- TASK DIRECTIONS -
Using the data beneath this instruction, retype only the lines from the one that contains "by_cases hxB : x ∈ B" down to the one that contains "(hinj : ∀ (x", both included, exactly as they appear.

- Dataset entries -
import Literature.Topology.FourManifolds.TubeLink
import Literature.Topology.FourManifolds.RadialExtension
import HarnessLib

/-!
# The link family of the normal part: smoothness, globalisation, injective differentials

Topic `Literature/Topology/FourManifolds`; companion of `TubeLink.lean`, `TubeSphereFamily.lean` and
`TubeUntwistFamily.lean` (codimension `q = k + 1 ≥ 2` steps of the smoothing of PD homeomorphisms:
Munkres, Ann. of Math. 72 (1960), §§4–5; Campbell–D'Onofrio–Vítek, J. Geom. Anal. (2026), Lemma 3.4).
For the normal part `N : E × ℝᵏ⁺¹ → ℝᵏ⁺¹` of a stage map and a reading radius `r₁ > 0`, the
**link family** is the family of sphere maps

  `linkSphereMap θ₀ N r₁ x θ = N (x, r₁ θ) / ‖N (x, r₁ θ)‖ ∈ 𝕊ᵏ`.

We prove: joint smoothness in `(x, θ)` wherever `N` is smooth and nonzero on the sphere bundle of
radius `r₁` (`contMDiffAt_uncurry_linkSphereMap`); **injectivity of the differential of each
stage** from the radial transversality of `N` at `(x, r₁θ)` (`injective_mfderiv_linkSphereMap`,
the kernel computation of `TubeLink.lean` transported to `mfderiv`); and a **globalisation**
device `globalizeFamily χ x₀ ĥ x = ĥ (x₀ + χ x • (x − x₀))` by a cutoff `χ` (`= ĥ` where `χ = 1`,
globally jointly smooth as soon as `ĥ` is jointly smooth on a star-shaped neighbourhood of `x₀`
containing the reach of the cutoff), so that the global hypotheses of `TubeSphereFamily.lean` /
`TubeUntwistFamily.lean` are met by locally defined links.  Definitions are explicit functions;
no named facts.

## References

* J. R. Munkres, *Obstructions to the smoothing of piecewise-differentiable homeomorphisms*, Ann.
  of Math. (2) 72 (1960), 521–554, §§4–5. [Munkres1960]
* D. Campbell, L. D'Onofrio, T. Vítek, *Diffeomorphic approximation of piecewise affine
  homeomorphisms*, J. Geom. Anal. 36 (2026), Lemma 3.4. [CampbellDonofrioVitek2026]
-/

noncomputable section

open Set Function Metric Module Filter
open scoped Manifold ContDiff Topology RealInnerProductSpace

namespace Literature.Topology.FourManifolds

variable {k : ℕ} {E : Type*} [NormedAddCommGroup E] [NormedSpace ℝ E]

/-! ### The link family -/

/-- **The link family of the normal part at radius `r₁`**:
`linkSphereMap θ₀ N r₁ x θ = π (N (x, r₁ θ))`, `π` the radial projection (junk `θ₀` where `N = 0`).
[cite: CampbellDonofrioVitek2026, Lemma 3.4 (Step 1)] -/
def linkSphereMap (θ₀ : sphere (0 : EuclideanSpace ℝ (Fin (k + 1))) 1)
    (N : E × EuclideanSpace ℝ (Fin (k + 1)) → EuclideanSpace ℝ (Fin (k + 1))) (r₁ : ℝ) (x : E)
    (θ : sphere (0 : EuclideanSpace ℝ (Fin (k + 1))) 1) : sphere (0 : EuclideanSpace ℝ (Fin (k + 1))) 1 :=
  radialProjection θ₀ (N (x, r₁ • (θ : EuclideanSpace ℝ (Fin (k + 1)))))

variable {θ₀ : sphere (0 : EuclideanSpace ℝ (Fin (k + 1))) 1}
  {N : E × EuclideanSpace ℝ (Fin (k + 1)) → EuclideanSpace ℝ (Fin (k + 1))} {r₁ : ℝ}

omit [NormedAddCommGroup E] [NormedSpace ℝ E] in
/-- The link family in coordinates: `N (x, r₁θ)/‖N (x, r₁θ)‖` where `N ≠ 0`. [folklore] -/
theorem coe_linkSphereMap {x : E} {θ : sphere (0 : EuclideanSpace ℝ (Fin (k + 1))) 1}
    (hN : N (x, r₁ • (θ : EuclideanSpace ℝ (Fin (k + 1)))) ≠ 0) :
    (linkSphereMap θ₀ N r₁ x θ : EuclideanSpace ℝ (Fin (k + 1))) =
      ‖N (x, r₁ • (θ : EuclideanSpace ℝ (Fin (k + 1))))‖⁻¹ • N (x, r₁ • (θ : EuclideanSpace ℝ (Fin (k + 1)))) :=
  coe_radialProjection_of_ne_zero θ₀ hN

/-- **Joint smoothness of the link family** at `(x, θ)`: `N` smooth and nonzero at `(x, r₁θ)`.
[folklore] -/
theorem contMDiffAt_uncurry_linkSphereMap {x : E} {θ : sphere (0 : EuclideanSpace ℝ (Fin (k + 1))) 1}
    (hN : ContDiffAt ℝ ∞ N (x, r₁ • (θ : EuclideanSpace ℝ (Fin (k + 1)))))
    (hN0 : N (x, r₁ • (θ : EuclideanSpace ℝ (Fin (k + 1)))) ≠ 0) :
    ContMDiffAt (𝓘(ℝ, E).prod (𝓡 k)) (𝓡 k) ∞ (uncurry (linkSphereMap θ₀ N r₁)) (x, θ) := by
  haveI : Fact (finrank ℝ (EuclideanSpace ℝ (Fin (k + 1))) = k + 1) := ⟨finrank_euclideanSpace_fin⟩
  have h1 : ContMDiff (𝓘(ℝ, E).prod (𝓡 k)) 𝓘(ℝ, E × EuclideanSpace ℝ (Fin (k + 1))) ∞
      (fun q : E × sphere (0 : EuclideanSpace ℝ (Fin (k + 1))) 1 =>
        ((q.1, r₁ • (q.2 : EuclideanSpace ℝ (Fin (k + 1)))) : E × EuclideanSpace ℝ (Fin (k + 1)))) := by
    have hs : ContMDiff (𝓘(ℝ, E).prod (𝓡 k)) 𝓘(ℝ, EuclideanSpace ℝ (Fin (k + 1))) ∞
        (fun q : E × sphere (0 : EuclideanSpace ℝ (Fin (k + 1))) 1 =>
          (q.2 : EuclideanSpace ℝ (Fin (k + 1)))) :=
      (contMDiff_coe_sphere (n := k)).comp contMDiff_snd
    exact contMDiff_fst.prodMk_space
      (((contDiff_const_smul (𝕜 := ℝ) (F := EuclideanSpace ℝ (Fin (k + 1))) r₁).contMDiff).comp hs)
  have h2 : ContMDiffAt (𝓘(ℝ, E).prod (𝓡 k)) 𝓘(ℝ, EuclideanSpace ℝ (Fin (k + 1))) ∞
      (fun q : E × sphere (0 : EuclideanSpace ℝ (Fin (k + 1))) 1 =>
        N (q.1, r₁ • (q.2 : EuclideanSpace ℝ (Fin (k + 1))))) (x, θ) :=
    hN.contMDiffAt.comp (x, θ) (h1 (x, θ))
  exact (contMDiffAt_radialProjection θ₀ hN0).comp (x, θ) h2

/-! ### Injectivity of the differential of a link stage -/

/-- **Radial transversality gives link stages with injective differential.** Let `x : E`,
`θ ∈ 𝕊ᵏ`, `r₁ > 0`, `q = (x, r₁θ)`, `N` smooth at `q` with `N q ≠ 0`, with injective fibre
derivative `u ↦ DN(q)(0,u)` and radially transversal (`DN(q)(0,v) = N q ⟹ ⟪v, θ⟫ > 0`).  Then
the differential of the link stage `linkSphereMap θ₀ N r₁ x : 𝕊ᵏ → 𝕊ᵏ` at `θ` is injective.
(Kernel computation of `TubeLink.eq_zero_of_fderiv_mem_span_of_transversal`, transported through
`dι` and `dπ`.) [cite: CampbellDonofrioVitek2026, Lemma 3.4 (Step 1)] -/
theorem injective_mfderiv_linkSphereMap (hr : 0 < r₁) {x : E}
    {θ : sphere (0 : EuclideanSpace ℝ (Fin (k + 1))) 1}
    (hN : ContDiffAt ℝ ∞ N (x, r₁ • (θ : EuclideanSpace ℝ (Fin (k + 1)))))
    (hN0 : N (x, r₁ • (θ : EuclideanSpace ℝ (Fin (k + 1)))) ≠ 0)
    (hinj : ∀ u : EuclideanSpace ℝ (Fin (k + 1)),
      fderiv ℝ N (x, r₁ • (θ : EuclideanSpace ℝ (Fin (k + 1)))) (0, u) = 0 → u = 0)
    (htr : ∀ v : EuclideanSpace ℝ (Fin (k + 1)),
      fderiv ℝ N (x, r₁ • (θ : EuclideanSpace ℝ (Fin (k + 1)))) (0, v) =
        N (x, r₁ • (θ : EuclideanSpace ℝ (Fin (k + 1)))) →
          0 < ⟪v, (θ : EuclideanSpace ℝ (Fin (k + 1)))⟫) :
    Injective (mfderiv (𝓡 k) (𝓡 k) (linkSphereMap θ₀ N r₁ x) θ) := by
  haveI : Fact (finrank ℝ (EuclideanSpace ℝ (Fin (k + 1))) = k + 1) := ⟨finrank_euclideanSpace_fin⟩
  -- the Euclidean map `Ψ y = N (x, r₁ y)` and its derivative
  set Ψ : EuclideanSpace ℝ (Fin (k + 1)) → EuclideanSpace ℝ (Fin (k + 1)) := fun y => N (x, r₁ • y) with hΨ
  have hy : ((θ : EuclideanSpace ℝ (Fin (k + 1)))) ≠ 0 := ne_zero_of_mem_unit_sphere θ
  have hι : HasFDerivAt (fun y : EuclideanSpace ℝ (Fin (k + 1)) => ((x, r₁ • y) : E × _))
      ((0 : EuclideanSpace ℝ (Fin (k + 1)) →L[ℝ] E).prod (r₁ • ContinuousLinearMap.id ℝ _))
      (θ : EuclideanSpace ℝ (Fin (k + 1))) :=
    (hasFDerivAt_const x _).prodMk ((hasFDerivAt_id _).const_smul r₁)
  have hNd : DifferentiableAt ℝ N (x, r₁ • (θ : EuclideanSpace ℝ (Fin (k + 1)))) :=
    hN.differentiableAt (by simp)
  have hΨd : HasFDerivAt Ψ ((fderiv ℝ N (x, r₁ • (θ : EuclideanSpace ℝ (Fin (k + 1))))).comp
      ((0 : EuclideanSpace ℝ (Fin (k + 1)) →L[ℝ] E).prod (r₁ • ContinuousLinearMap.id ℝ _)))
      (θ : EuclideanSpace ℝ (Fin (k + 1))) :=
    HasFDerivAt.comp ((θ : EuclideanSpace ℝ (Fin (k + 1)))) hNd.hasFDerivAt hι
  have hΨapply : ∀ w, fderiv ℝ Ψ (θ : EuclideanSpace ℝ (Fin (k + 1))) w =
      r₁ • fderiv ℝ N (x, r₁ • (θ : EuclideanSpace ℝ (Fin (k + 1)))) (0, w) := fun w => by
    rw [hΨd.fderiv]
    change fderiv ℝ N (x, r₁ • (θ : EuclideanSpace ℝ (Fin (k + 1)))) ((0 : E), r₁ • w) = _
    rw [← map_smul]
    congr 1
    ext <;> simp
  -- transversality data for `Ψ` at `θ`
  have hΨinj : Injective (fderiv ℝ Ψ (θ : EuclideanSpace ℝ (Fin (k + 1)))) := by
    refine (injective_iff_map_eq_zero _).2 fun w hw => ?_
    rw [hΨapply] at hw
    exact hinj w ((smul_eq_zero.1 hw).resolve_left hr.ne')
  have hΨtr : ∀ v, fderiv ℝ Ψ (θ : EuclideanSpace ℝ (Fin (k + 1))) v = Ψ θ →
      0 < ⟪v, (θ : EuclideanSpace ℝ (Fin (k + 1)))⟫ := fun v hv => by
    rw [hΨapply] at hv
    have h1 : fderiv ℝ N (x, r₁ • (θ : EuclideanSpace ℝ (Fin (k + 1)))) (0, r₁ • v) =
        N (x, r₁ • (θ : EuclideanSpace ℝ (Fin (k + 1)))) := by
      have : (((0 : E), r₁ • v) : E × EuclideanSpace ℝ (Fin (k + 1))) = r₁ • ((0 : E), v) := by
        ext <;> simp
      rw [this, map_smul]
      exact hv
    have h2 := htr _ h1
    rw [real_inner_smul_left] at h2
    exact (mul_pos_iff_of_pos_left hr).1 h2
  -- the stage is `π ∘ Ψ ∘ ι`; compute its differential through `ι ∘ stage = (normalize ∘ Ψ) ∘ ι`
  set f := linkSphereMap θ₀ N r₁ x with hf
  have hfΨ : f = radialProjection θ₀ ∘ Ψ ∘ Subtype.val := rfl
  have hΨ0 : Ψ θ ≠ 0 := hN0
  have hΨc : ContDiffAt ℝ ∞ Ψ (θ : EuclideanSpace ℝ (Fin (k + 1))) := by
    have : ContDiffAt ℝ ∞ (fun y : EuclideanSpace ℝ (Fin (k + 1)) => ((x, r₁ • y) : E × _)) θ :=
      contDiffAt_const.prodMk (contDiffAt_id.const_smul r₁)
    exact hN.comp (θ : EuclideanSpace ℝ (Fin (k + 1))) this
  have hfd : MDifferentiableAt (𝓡 k) (𝓡 k) f θ := by
    rw [hfΨ]
    refine ((contMDiffAt_radialProjection θ₀ hΨ0).comp θ
      (hΨc.contMDiffAt.comp θ (contMDiff_coe_sphere (n := k)).contMDiffAt)).mdifferentiableAt (by simp)
  refine (injective_iff_map_eq_zero _).2 fun v hv => ?_
  -- push forward by `dι`
  have hιf : mfderiv (𝓡 k) 𝓘(ℝ, EuclideanSpace ℝ (Fin (k + 1))) (Subtype.val ∘ f) θ v = 0 := by
    rw [mfderiv_comp θ ((contMDiff_coe_sphere (m := ∞) (n := k)).mdifferentiableAt (by simp)) hfd]
    change (mfderiv (𝓡 k) 𝓘(ℝ, EuclideanSpace ℝ (Fin (k + 1))) Subtype.val (f θ))
      ((mfderiv (𝓡 k) (𝓡 k) f θ) v) = 0
    rw [hv, map_zero]
  -- `ι ∘ f = (normalize ∘ Ψ) ∘ ι` near `θ`
  set w : EuclideanSpace ℝ (Fin (k + 1)) :=
    mfderiv (𝓡 k) 𝓘(ℝ, EuclideanSpace ℝ (Fin (k + 1))) Subtype.val θ v with hw
  have hev : (Subtype.val ∘ f) =ᶠ[𝓝 θ]
      ((fun z : EuclideanSpace ℝ (Fin (k + 1)) => ‖z‖⁻¹ • z) ∘ Ψ) ∘ Subtype.val := by
    have hmem : {θ' : sphere (0 : EuclideanSpace ℝ (Fin (k + 1))) 1 | Ψ θ' ≠ 0} ∈ 𝓝 θ :=
      (hΨc.continuousAt.comp continuous_subtype_val.continuousAt).preimage_mem_nhds
        (isOpen_ne.mem_nhds hΨ0)
    filter_upwards [hmem] with θ' hθ'
    exact coe_radialProjection_of_ne_zero θ₀ hθ'
  have hnΨ : DifferentiableAt ℝ ((fun z : EuclideanSpace ℝ (Fin (k + 1)) => ‖z‖⁻¹ • z) ∘ Ψ)
      (θ : EuclideanSpace ℝ (Fin (k + 1))) :=
    ((Literature.Geometry.Riemannian.contDiffAt_inv_norm_smul (m := ∞) hΨ0).comp _ hΨc).differentiableAt
      (by simp)
  have hchain : mfderiv (𝓡 k) 𝓘(ℝ, EuclideanSpace ℝ (Fin (k + 1))) (Subtype.val ∘ f) θ v =
      fderiv ℝ ((fun z : EuclideanSpace ℝ (Fin (k + 1)) => ‖z‖⁻¹ • z) ∘ Ψ)
        (θ : EuclideanSpace ℝ (Fin (k + 1))) w := by
    rw [hev.mfderiv_eq, mfderiv_comp θ hnΨ.mdifferentiableAt
      ((contMDiff_coe_sphere (m := ∞) (n := k)).mdifferentiableAt (by simp)), mfderiv_eq_fderiv]
    rfl
  have h0 : fderiv ℝ (fun z : EuclideanSpace ℝ (Fin (k + 1)) => ‖z‖⁻¹ • z) (Ψ θ)
      (fderiv ℝ Ψ (θ : EuclideanSpace ℝ (Fin (k + 1))) w) = 0 := by
    have := hιf
    rw [hchain, fderiv_comp ((θ : EuclideanSpace ℝ (Fin (k + 1))))
      ((Literature.Geometry.Riemannian.contDiffAt_inv_norm_smul
      (m := ∞) hΨ0).differentiableAt (by simp)) (hΨc.differentiableAt (by simp))] at this
    exact this
  obtain ⟨c, hc⟩ :=
    Literature.Geometry.Riemannian.exists_eq_smul_of_fderiv_inv_norm_smul_eq_zero hΨ0 h0
  -- `w ⊥ θ`
  have hwperp : ⟪(θ : EuclideanSpace ℝ (Fin (k + 1))), w⟫ = 0 := by
    have hwmem : (mfderiv (𝓡 k) 𝓘(ℝ, EuclideanSpace ℝ (Fin (k + 1)))
        (Subtype.val : sphere (0 : EuclideanSpace ℝ (Fin (k + 1))) 1 → EuclideanSpace ℝ (Fin (k + 1)))
          θ v : EuclideanSpace ℝ (Fin (k + 1))) ∈
            (ℝ ∙ (θ : EuclideanSpace ℝ (Fin (k + 1))))ᗮ := by
      rw [← range_mfderiv_coe_sphere (n := k) θ]
      exact LinearMap.mem_range_self _ v
    exact Submodule.mem_orthogonal_singleton_iff_inner_right.1 hwmem
  have hw0 : w = 0 := eq_zero_of_fderiv_mem_span_of_transversal hΨinj hΨtr hwperp ⟨c, hc⟩
  -- `dι` is injective
  have := mfderiv_coe_sphere_injective (n := k) θ
  refine (injective_iff_map_eq_zero _).1 this v ?_
  exact hw0

/-! ### Globalisation by a cutoff in the parameter -/

/-- **Globalised family**: `globalizeFamily χ x₀ ĥ x = ĥ (x₀ + χ x • (x − x₀))` — equal to `ĥ`
where `χ = 1`, constant `ĥ x₀` where `χ = 0`. [folklore] -/
def globalizeFamily {S : Type*} (χ : E → ℝ) (x₀ : E) (ĥ : E → S) (x : E) : S :=
  ĥ (x₀ + χ x • (x - x₀))

/-- Where the cutoff is `1` the globalised family is the original one. [folklore] -/
theorem globalizeFamily_of_eq_one {S : Type*} {χ : E → ℝ} {x₀ : E} {ĥ : E → S} {x : E}
    (hx : χ x = 1) : globalizeFamily χ x₀ ĥ x = ĥ x := by
  rw [globalizeFamily, hx, one_smul, add_sub_cancel]

/-- Where the cutoff is `0` the globalised family is the base stage. [folklore] -/
theorem globalizeFamily_of_eq_zero {S : Type*} {χ : E → ℝ} {x₀ : E} {ĥ : E → S} {x : E}
    (hx : χ x = 0) : globalizeFamily χ x₀ ĥ x = ĥ x₀ := by
  rw [globalizeFamily, hx, zero_smul, add_zero]

/-- The reach of the cutoff: with `χ x ∈ [0, 1]` the point `x₀ + χ x • (x − x₀)` lies on the
segment `[x₀, x]`, and it is `x₀` itself when `χ x = 0`. [folklore] -/
theorem globalize_point_mem_segment {χ : E → ℝ} {x₀ : E} (hχ : ∀ x, χ x ∈ Icc (0 : ℝ) 1) (x : E) :
    x₀ + χ x • (x - x₀) ∈ segment ℝ x₀ x := by
  refine ⟨1 - χ x, χ x, by linarith [(hχ x).2], (hχ x).1, by ring, ?_⟩
  simp only [smul_sub, sub_smul, one_smul]
  abel

/-- **The globalised link family is jointly smooth everywhere** if `χ` is smooth with values in
`[0, 1]` and vanishing off a set `B`, and `ĥ` is jointly smooth at every `(x', θ)` with `x'` on a
segment `[x₀, x]`, `x ∈ B`, and at `(x₀, θ)`. [folklore] -/
theorem contMDiff_uncurry_globalizeFamily
    {ĥ : E → sphere (0 : EuclideanSpace ℝ (Fin (k + 1))) 1 → sphere (0 : EuclideanSpace ℝ (Fin (k + 1))) 1}
    {χ : E → ℝ} {x₀ : E} {B : Set E} (hχ : ContDiff ℝ ∞ χ) (hχ01 : ∀ x, χ x ∈ Icc (0 : ℝ) 1)
    (hχB : ∀ x ∉ B, χ x = 0)
    (hĥ : ∀ x ∈ B, ∀ x' ∈ segment ℝ x₀ x, ∀ θ,
      ContMDiffAt (𝓘(ℝ, E).prod (𝓡 k)) (𝓡 k) ∞ (uncurry ĥ) (x', θ))
    (hĥ₀ : ∀ θ, ContMDiffAt (𝓘(ℝ, E).prod (𝓡 k)) (𝓡 k) ∞ (uncurry ĥ) (x₀, θ)) :
    ContMDiff (𝓘(ℝ, E).prod (𝓡 k)) (𝓡 k) ∞ (uncurry (globalizeFamily χ x₀ ĥ)) := by
  intro q
  obtain ⟨x, θ⟩ := q
  have hpt : ContMDiff (𝓘(ℝ, E).prod (𝓡 k)) (𝓘(ℝ, E).prod (𝓡 k)) ∞
      (fun q : E × sphere (0 : EuclideanSpace ℝ (Fin (k + 1))) 1 => (x₀ + χ q.1 • (q.1 - x₀), q.2)) := by
    have h1 : ContMDiff (𝓘(ℝ, E).prod (𝓡 k)) 𝓘(ℝ, E) ∞
        (fun q : E × sphere (0 : EuclideanSpace ℝ (Fin (k + 1))) 1 => x₀ + χ q.1 • (q.1 - x₀)) := by
      have hx : ContDiff ℝ ∞ (fun x : E => x₀ + χ x • (x - x₀)) :=
        contDiff_const.add (hχ.smul (contDiff_id.sub contDiff_const))
      exact hx.contMDiff.comp contMDiff_fst
    exact h1.prodMk contMDiff_snd
  have htarget : ContMDiffAt (𝓘(ℝ, E).prod (𝓡 k)) (𝓡 k) ∞ (uncurry ĥ) (x₀ + χ x • (x - x₀), θ) := by
    by_cases hxB : x ∈ B
    · exact hĥ x hxB _ (globalize_point_mem_segment hχ01 x) θ
    · rw [hχB x hxB, zero_smul, add_zero]
      exact hĥ₀ θ
  exact htarget.comp (x, θ) (hpt (x, θ))

/-- Stage differentials of the globalised family are those of the original family at the moved
parameter (definitional), so injectivity transfers. [folklore] -/
theorem injective_mfderiv_globalizeFamily_stage
    {ĥ : E → sphere (0 : EuclideanSpace ℝ (Fin (k + 1))) 1 → sphere (0 : EuclideanSpace ℝ (Fin (k + 1))) 1}
    {χ : E → ℝ} {x₀ : E}
    (hinj : ∀ (x : E) (θ : sphere (0 : EuclideanSpace ℝ (Fin (k + 1))) 1),
      Injective (mfderiv (𝓡 k) (𝓡 k) (ĥ x) θ))
    (x : E) (θ : sphere (0 : EuclideanSpace ℝ (Fin (k + 1))) 1) :
    Injective (mfderiv (𝓡 k) (𝓡 k) (globalizeFamily χ x₀ ĥ x) θ) :=
  hinj _ θ

end Literature.Topology.FourManifolds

- RESULT OF THIS TASK -
    by_cases hxB : x ∈ B
    · exact hĥ x hxB _ (globalize_point_mem_segment hχ01 x) θ
    · rw [hχB x hxB, zero_smul, add_zero]
      exact hĥ₀ θ
  exact htarget.comp (x, θ) (hpt (x, θ))

/-- Stage differentials of the globalised family are those of the original family at the moved
parameter (definitional), so injectivity transfers. [folklore] -/
theorem injective_mfderiv_globalizeFamily_stage
    {ĥ : E → sphere (0 : EuclideanSpace ℝ (Fin (k + 1))) 1 → sphere (0 : EuclideanSpace ℝ (Fin (k + 1))) 1}
    {χ : E → ℝ} {x₀ : E}
    (hinj : ∀ (x : E) (θ : sphere (0 : EuclideanSpace ℝ (Fin (k + 1))) 1),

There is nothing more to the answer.